Knives: Kitchen J. knives and some western ones.


----------



## riba (Dec 29, 2014)

i have one. when staying in belgium, I prefer a coticule...


----------



## Ruso (Dec 29, 2014)

This is actually interesting you never hear ppl speak of Coticules or BBW in this forum. I wonder how they compare to the wide range of synthetic water stones...


----------



## Roger (Dec 29, 2014)

They are actually affordable, I was interested into trying a coticule but I'd love to have feedback from someone who have good synthetic j stones.


----------



## berko (Dec 29, 2014)

the one i tested was slow, but the edge was really great, nearly burrless. sold it due to the speed issue.


----------



## wphill (Dec 29, 2014)

If you use it with a coti slurry stone, my current opinion is that speed is not an issue for the home cook.
Arkies..yes. So, I do know what it means to be slow. I've asked an experienced sharpener of j.knives to
come by with one of his knifves to sharpen on the BBW. That way, I'll have more objectivity. 
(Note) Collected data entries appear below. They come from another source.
import Mathlib
import Literature.Probability.Distributions.StdGaussianDensity
import Literature.Probability.LatticeModels.BesselIDebyeAsymptotics
import HarnessLib

/-!
# Crux `SelfNormalisedSkewness` (stmt-QuantumFields-18944, line `Sketch`): stub — the Parseval–Gaussian sandwich

For a finite Parseval frame `a : P → W` of a finite-dimensional real inner product space `W`
(`∑ p, ⟪a p, v⟫² = ‖v‖²`), the Wilson-type weight `exp (-β ∑ p, (1 - cos ⟪a p, v⟫))` restricted
to the small box `{v | ∀ p, |⟪a p, v⟫| < ε}` is squeezed between the Gaussian `exp (-β‖v‖²/2)`
and `exp (β |P| ε⁴ / 24)` times it (from `1 - x²/2 ≤ cos x ≤ 1 - x²/2 + x⁴/24`, Mathlib's
`Real.one_sub_sq_div_two_le_cos` and the tree's `cos_le_one_sub_sq_half_add_fourth`), and the
Gaussian box integral rescales (`v = x/√β`, Haar change of variables) to an integral against
Mathlib's standard Gaussian `stdGaussian W` (`Literature...stdGaussian_eq_withDensity`).
-/

noncomputable section

open scoped BigOperators ENNReal InnerProductSpace
open MeasureTheory ProbabilityTheory

namespace Summit.QuantumFields.YangMills.Theorems.SelfNormalisedSkewness.Negative

section Helpers

variable {W : Type*} [NormedAddCommGroup W] [InnerProductSpace ℝ W]

/-- Lower Gaussian comparison for a Parseval frame: `∑ p, (1 - cos ⟪a p, v⟫) ≤ ‖v‖²/2`.
[folklore] -/
theorem sum_one_sub_cos_le_norm_sq_div_two {P : Type*} [Fintype P] (a : P → W)
    (hframe : ∀ v : W, ∑ p, ⟪a p, v⟫_ℝ ^ 2 = ‖v‖ ^ 2) (v : W) :
    ∑ p, (1 - Real.cos ⟪a p, v⟫_ℝ) ≤ ‖v‖ ^ 2 / 2 := by
  calc ∑ p, (1 - Real.cos ⟪a p, v⟫_ℝ) ≤ ∑ p, ⟪a p, v⟫_ℝ ^ 2 / 2 :=
        Finset.sum_le_sum fun p _ => by
          linarith [Real.one_sub_sq_div_two_le_cos (x := ⟪a p, v⟫_ℝ)]
    _ = ‖v‖ ^ 2 / 2 := by rw [← Finset.sum_div, hframe]

/-- Upper Gaussian comparison on the box: if `|⟪a p, v⟫| < ε` for all `p` then
`‖v‖²/2 - |P| ε⁴/24 ≤ ∑ p, (1 - cos ⟪a p, v⟫)`. [folklore] -/
theorem norm_sq_div_two_sub_le_sum_one_sub_cos {P : Type*} [Fintype P] (a : P → W)
    (hframe : ∀ v : W, ∑ p, ⟪a p, v⟫_ℝ ^ 2 = ‖v‖ ^ 2) {ε : ℝ} {v : W}
    (hv : ∀ p, |⟪a p, v⟫_ℝ| < ε) :
    ‖v‖ ^ 2 / 2 - Fintype.card P * ε ^ 4 / 24 ≤ ∑ p, (1 - Real.cos ⟪a p, v⟫_ℝ) := by
  have hp : ∀ p, ⟪a p, v⟫_ℝ ^ 2 / 2 - ε ^ 4 / 24 ≤ 1 - Real.cos ⟪a p, v⟫_ℝ := by
    intro p
    have h1 := Literature.Probability.LatticeModels.cos_le_one_sub_sq_half_add_fourth ⟪a p, v⟫_ℝ
    have h2 : ⟪a p, v⟫_ℝ ^ 4 ≤ ε ^ 4 := by
      have h := pow_le_pow_left₀ (abs_nonneg _) (hv p).le 4
      rwa [Even.pow_abs ⟨2, rfl⟩] at h
    linarith
  calc ‖v‖ ^ 2 / 2 - Fintype.card P * ε ^ 4 / 24
        = ∑ p, (⟪a p, v⟫_ℝ ^ 2 / 2 - ε ^ 4 / 24) := by
          rw [Finset.sum_sub_distrib, ← Finset.sum_div, hframe, Finset.sum_const, Finset.card_univ,
            nsmul_eq_mul]
          ring
    _ ≤ ∑ p, (1 - Real.cos ⟪a p, v⟫_ℝ) := Finset.sum_le_sum fun p _ => hp p

/-- The Jacobian bookkeeping `(2π/β)^{d/2} (2π)^{-d/2} = |(√β ^ d)⁻¹|`. [folklore] -/
theorem gaussian_scaling_const {β : ℝ} (hβ : 0 < β) (d : ℕ) :
    (2 * Real.pi / β) ^ ((d : ℝ) / 2) * (2 * Real.pi) ^ (-(d : ℝ) / 2) =
      |((Real.sqrt β) ^ d)⁻¹| := by
  have h2π : (0 : ℝ) ≤ 2 * Real.pi := by positivity
  have hsβ : 0 < Real.sqrt β := Real.sqrt_pos.2 hβ
  rw [abs_of_pos (by positivity), Real.div_rpow h2π hβ.le, neg_div, Real.rpow_neg h2π,
    Real.sqrt_eq_rpow, ← Real.rpow_natCast, ← Real.rpow_mul hβ.le,
    show (1 / 2 : ℝ) * (d : ℝ) = (d : ℝ) / 2 by ring]
  have hA : 0 < (2 * Real.pi) ^ ((d : ℝ) / 2) := Real.rpow_pos_of_pos (by positivity) _
  have hB : 0 < β ^ ((d : ℝ) / 2) := Real.rpow_pos_of_pos hβ _
  field_simp

section Measure

variable [MeasurableSpace W] [BorelSpace W]

/-- The frame box `{v | ∀ p, |⟪a p, v⟫| < ε}` is a measurable set. [folklore] -/
theorem measurableSet_frameBox {P : Type*} [Fintype P] (a : P → W) (ε : ℝ) :
    MeasurableSet {v : W | ∀ p, |⟪a p, v⟫_ℝ| < ε} := by
  have h : {v : W | ∀ p, |⟪a p, v⟫_ℝ| < ε} = ⋂ p, {v : W | |⟪a p, v⟫_ℝ| < ε} := by
    ext v; simp
  rw [h]
  exact MeasurableSet.iInter fun p =>
    measurableSet_lt (continuous_abs.comp (continuous_const.inner continuous_id)).measurable
      measurable_const

variable [FiniteDimensional ℝ W]

/-- Haar change of variables, `ℝ≥0∞` form: `∫ f (r • x) dx = |r|^{-dim W} ∫ f`. [folklore] -/
theorem lintegral_comp_smul_volume (f : W → ℝ≥0∞) {r : ℝ} (hr : r ≠ 0) :
    ∫⁻ x, f (r • x) = ENNReal.ofReal |(r ^ Module.finrank ℝ W)⁻¹| * ∫⁻ x, f x := by
  calc ∫⁻ x, f (r • x) = ∫⁻ y, f y ∂(Measure.map (r • ·) volume) :=
        (lintegral_map_equiv f
          (Homeomorph.smul (isUnit_iff_ne_zero.2 hr).unit).toMeasurableEquiv).symm
    _ = ENNReal.ofReal |(r ^ Module.finrank ℝ W)⁻¹| * ∫⁻ x, f x := by
        rw [Measure.map_addHaar_smul volume hr, lintegral_smul_measure, smul_eq_mul]

/-- Haar change of variables, inverse form: `∫ f = |r|^{-dim W} ∫ f (r⁻¹ • x) dx`. [folklore] -/
theorem lintegral_eq_mul_lintegral_comp_inv_smul (f : W → ℝ≥0∞) {r : ℝ} (hr : r ≠ 0) :
    ∫⁻ x, f x = ENNReal.ofReal |(r ^ Module.finrank ℝ W)⁻¹| * ∫⁻ x, f (r⁻¹ • x) := by
  have h := lintegral_comp_smul_volume (fun x => f (r⁻¹ • x)) hr
  simpa only [smul_smul, inv_mul_cancel₀ hr, one_smul] using h

end Measure

end Helpers

/-- Wave-3 stub W3-1: the cosine weight of a Parseval frame is sandwiched between Gaussians on the
small box, and the Gaussian box integral rescales to the standard Gaussian. [folklore] -/
theorem stub_parsevalGaussianSandwich {W : Type} [NormedAddCommGroup W] [InnerProductSpace ℝ W]
    [FiniteDimensional ℝ W] [MeasurableSpace W] [BorelSpace W] {P : Type} [Fintype P] (a : P → W)
    (hframe : ∀ v : W, ∑ p, ⟪a p, v⟫_ℝ ^ 2 = ‖v‖ ^ 2) {β ε : ℝ} (hβ : 0 < β) (hε : 0 < ε)
    (ψ : W → ℝ≥0∞) (hψ : Measurable ψ) :
    (∫⁻ v in {v : W | ∀ p, |⟪a p, v⟫_ℝ| < ε}, ψ v * ENNReal.ofReal (Real.exp (-(β * ‖v‖ ^ 2 / 2))) ≤
      ∫⁻ v in {v : W | ∀ p, |⟪a p, v⟫_ℝ| < ε},
        ψ v * ENNReal.ofReal (Real.exp (-(β * ∑ p, (1 - Real.cos ⟪a p, v⟫_ℝ))))) ∧
    (∫⁻ v in {v : W | ∀ p, |⟪a p, v⟫_ℝ| < ε},
        ψ v * ENNReal.ofReal (Real.exp (-(β * ∑ p, (1 - Real.cos ⟪a p, v⟫_ℝ)))) ≤
      ENNReal.ofReal (Real.exp (β * Fintype.card P * ε ^ 4 / 24)) *
        ∫⁻ v in {v : W | ∀ p, |⟪a p, v⟫_ℝ| < ε}, ψ v * ENNReal.ofReal (Real.exp (-(β * ‖v‖ ^ 2 / 2)))) ∧
    (∫⁻ v in {v : W | ∀ p, |⟪a p, v⟫_ℝ| < ε}, ψ v * ENNReal.ofReal (Real.exp (-(β * ‖v‖ ^ 2 / 2))) =
      ENNReal.ofReal ((2 * Real.pi / β) ^ ((Module.finrank ℝ W : ℝ) / 2)) *
        ∫⁻ x in {x : W | ∀ p, |⟪a p, x⟫_ℝ| < ε * Real.sqrt β}, ψ ((Real.sqrt β)⁻¹ • x) ∂(stdGaussian W)) := by
  have _ := hε
  have hB : MeasurableSet {v : W | ∀ p, |⟪a p, v⟫_ℝ| < ε} := measurableSet_frameBox a ε
  refine ⟨?_, ?_, ?_⟩
  · -- (i) lower Gaussian bound, pointwise on all of `W`
    refine lintegral_mono fun v => ?_
    refine mul_le_mul_right (ENNReal.ofReal_le_ofReal (Real.exp_le_exp.2 ?_)) _
    have h := mul_le_mul_of_nonneg_left (sum_one_sub_cos_le_norm_sq_div_two a hframe v) hβ.le
    linarith
  · -- (ii) upper Gaussian bound on the box
    set C := ENNReal.ofReal (Real.exp (β * Fintype.card P * ε ^ 4 / 24)) with hC
    calc ∫⁻ v in {v : W | ∀ p, |⟪a p, v⟫_ℝ| < ε},
          ψ v * ENNReal.ofReal (Real.exp (-(β * ∑ p, (1 - Real.cos ⟪a p, v⟫_ℝ))))
        ≤ ∫⁻ v in {v : W | ∀ p, |⟪a p, v⟫_ℝ| < ε},
          C * (ψ v * ENNReal.ofReal (Real.exp (-(β * ‖v‖ ^ 2 / 2)))) := by
          refine setLIntegral_mono' hB fun v hv => ?_
          rw [mul_left_comm]
          refine mul_le_mul_right ?_ _
          rw [hC, ← ENNReal.ofReal_mul (Real.exp_pos _).le, ← Real.exp_add]
          refine ENNReal.ofReal_le_ofReal (Real.exp_le_exp.2 ?_)
          have h := mul_le_mul_of_nonneg_left
            (norm_sq_div_two_sub_le_sum_one_sub_cos a hframe hv) hβ.le
          rw [mul_sub] at h
          linarith
      _ = C * ∫⁻ v in {v : W | ∀ p, |⟪a p, v⟫_ℝ| < ε},
          ψ v * ENNReal.ofReal (Real.exp (-(β * ‖v‖ ^ 2 / 2))) :=
          lintegral_const_mul' C _ ENNReal.ofReal_ne_top
  · -- (iii) rescaling `v = x / √β` to the standard Gaussian
    have hsβ : 0 < Real.sqrt β := Real.sqrt_pos.2 hβ
    have hB' : MeasurableSet {x : W | ∀ p, |⟪a p, x⟫_ℝ| < ε * Real.sqrt β} :=
      measurableSet_frameBox a (ε * Real.sqrt β)
    have hmeas : Measurable ({x : W | ∀ p, |⟪a p, x⟫_ℝ| < ε * Real.sqrt β}.indicator
        fun x => ψ ((Real.sqrt β)⁻¹ • x)) :=
      (hψ.comp (measurable_const_smul _)).indicator hB'
    rw [← lintegral_indicator hB, lintegral_eq_mul_lintegral_comp_inv_smul _ hsβ.ne',
      ← lintegral_indicator hB',
      Literature.Probability.Distributions.lintegral_stdGaussian_eq_lintegral_mul hmeas,
      ← lintegral_const_mul' _ _ ENNReal.ofReal_ne_top,
      ← lintegral_const_mul' _ _ ENNReal.ofReal_ne_top]
    refine lintegral_congr fun x => ?_
    have hmem : ((Real.sqrt β)⁻¹ • x ∈ {v : W | ∀ p, |⟪a p, v⟫_ℝ| < ε}) ↔
        (x ∈ {x : W | ∀ p, |⟪a p, x⟫_ℝ| < ε * Real.sqrt β}) := by
      simp only [Set.mem_setOf_eq, real_inner_smul_right, abs_mul, abs_inv, abs_of_pos hsβ]
      refine forall_congr' fun p => ?_
      rw [inv_mul_lt_iff₀ hsβ, mul_comm]
    by_cases hx : x ∈ {x : W | ∀ p, |⟪a p, x⟫_ℝ| < ε * Real.sqrt β}
    · rw [Set.indicator_of_mem (hmem.2 hx), Set.indicator_of_mem hx]
      have hexp : Real.exp (-(β * ‖(Real.sqrt β)⁻¹ • x‖ ^ 2 / 2)) = Real.exp (-‖x‖ ^ 2 / 2) := by
        congr 1
        rw [norm_smul, norm_inv, Real.norm_eq_abs, abs_of_pos hsβ, mul_pow, inv_pow,
          Real.sq_sqrt hβ.le]
        field_simp
      have h2π : (0 : ℝ) ≤ 2 * Real.pi := by positivity
      rw [hexp, ENNReal.ofReal_mul (Real.rpow_nonneg h2π _), ← gaussian_scaling_const hβ,
        ENNReal.ofReal_mul (Real.rpow_nonneg (div_nonneg h2π hβ.le) _)]
      ring
    · rw [Set.indicator_of_notMem (fun h => hx (hmem.1 h)), Set.indicator_of_notMem hx,
        mul_zero, mul_zero, mul_zero]

end Summit.QuantumFields.YangMills.Theorems.SelfNormalisedSkewness.Negative

end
Since I'm backing it up with some really nice synthetics, it is possible that I am not taking the edge to a higher
level, though I have corresonded with a razor sharpener who also uses it on his knives. He raves about the stone,
though he too prefers to the coticule because of its cutting ability...yet, still believes that he can do it all on the BBW
after a low grit. One never knows quite how to grasp reports of another. But, I have that itch for a natural stone that
works. The jury is still out. The other factor is that a nat can be dud. My arkies were. I have enough good edges...not a lot,
just enough, to make that claim. 

And, every kind of stone may do better with subtle differences in strategies. Hence, I'm hoping that someone can share such here.:scratchhead:


----------



## chinacats (Dec 29, 2014)

If you have an itch for a natural stone that works I should introduce you to Maxim!


----------



## riba (Dec 30, 2014)

I didn't (yet) play much with my bbw. Here is a picture of my small coticules. the bbw is much slower (and muddier). I really like the edge I get from the coticules, sharp and still a bit toothy. they are pretty quick too. I prefer it to my rika 5K.
I dont have enough experience yet with jnats to compare them (got a hard aoto and razor shoubi. ohira is coming soon).


----------



## wphill (Dec 30, 2014)

Riba,
My bbw gets muddy IF I sand it when first flattening, and with the coti slurry stone. But, not so
much with soapy water. Fingers crossed...there are little yellow specs in my BBW...i wonder/hope
that it is coti mixed in.??? Picture can be seen in the another thread...regarding a nakiri..how thin is thin.
Where's your picture? How big of a coti would I need for j.knives?


----------



## riba (Dec 31, 2014)

I use a rather small coti, see https://flic.kr/p/qkcseH
(Nakiri is 18cm)

Bigger is easier of course but it works rather well for me.


----------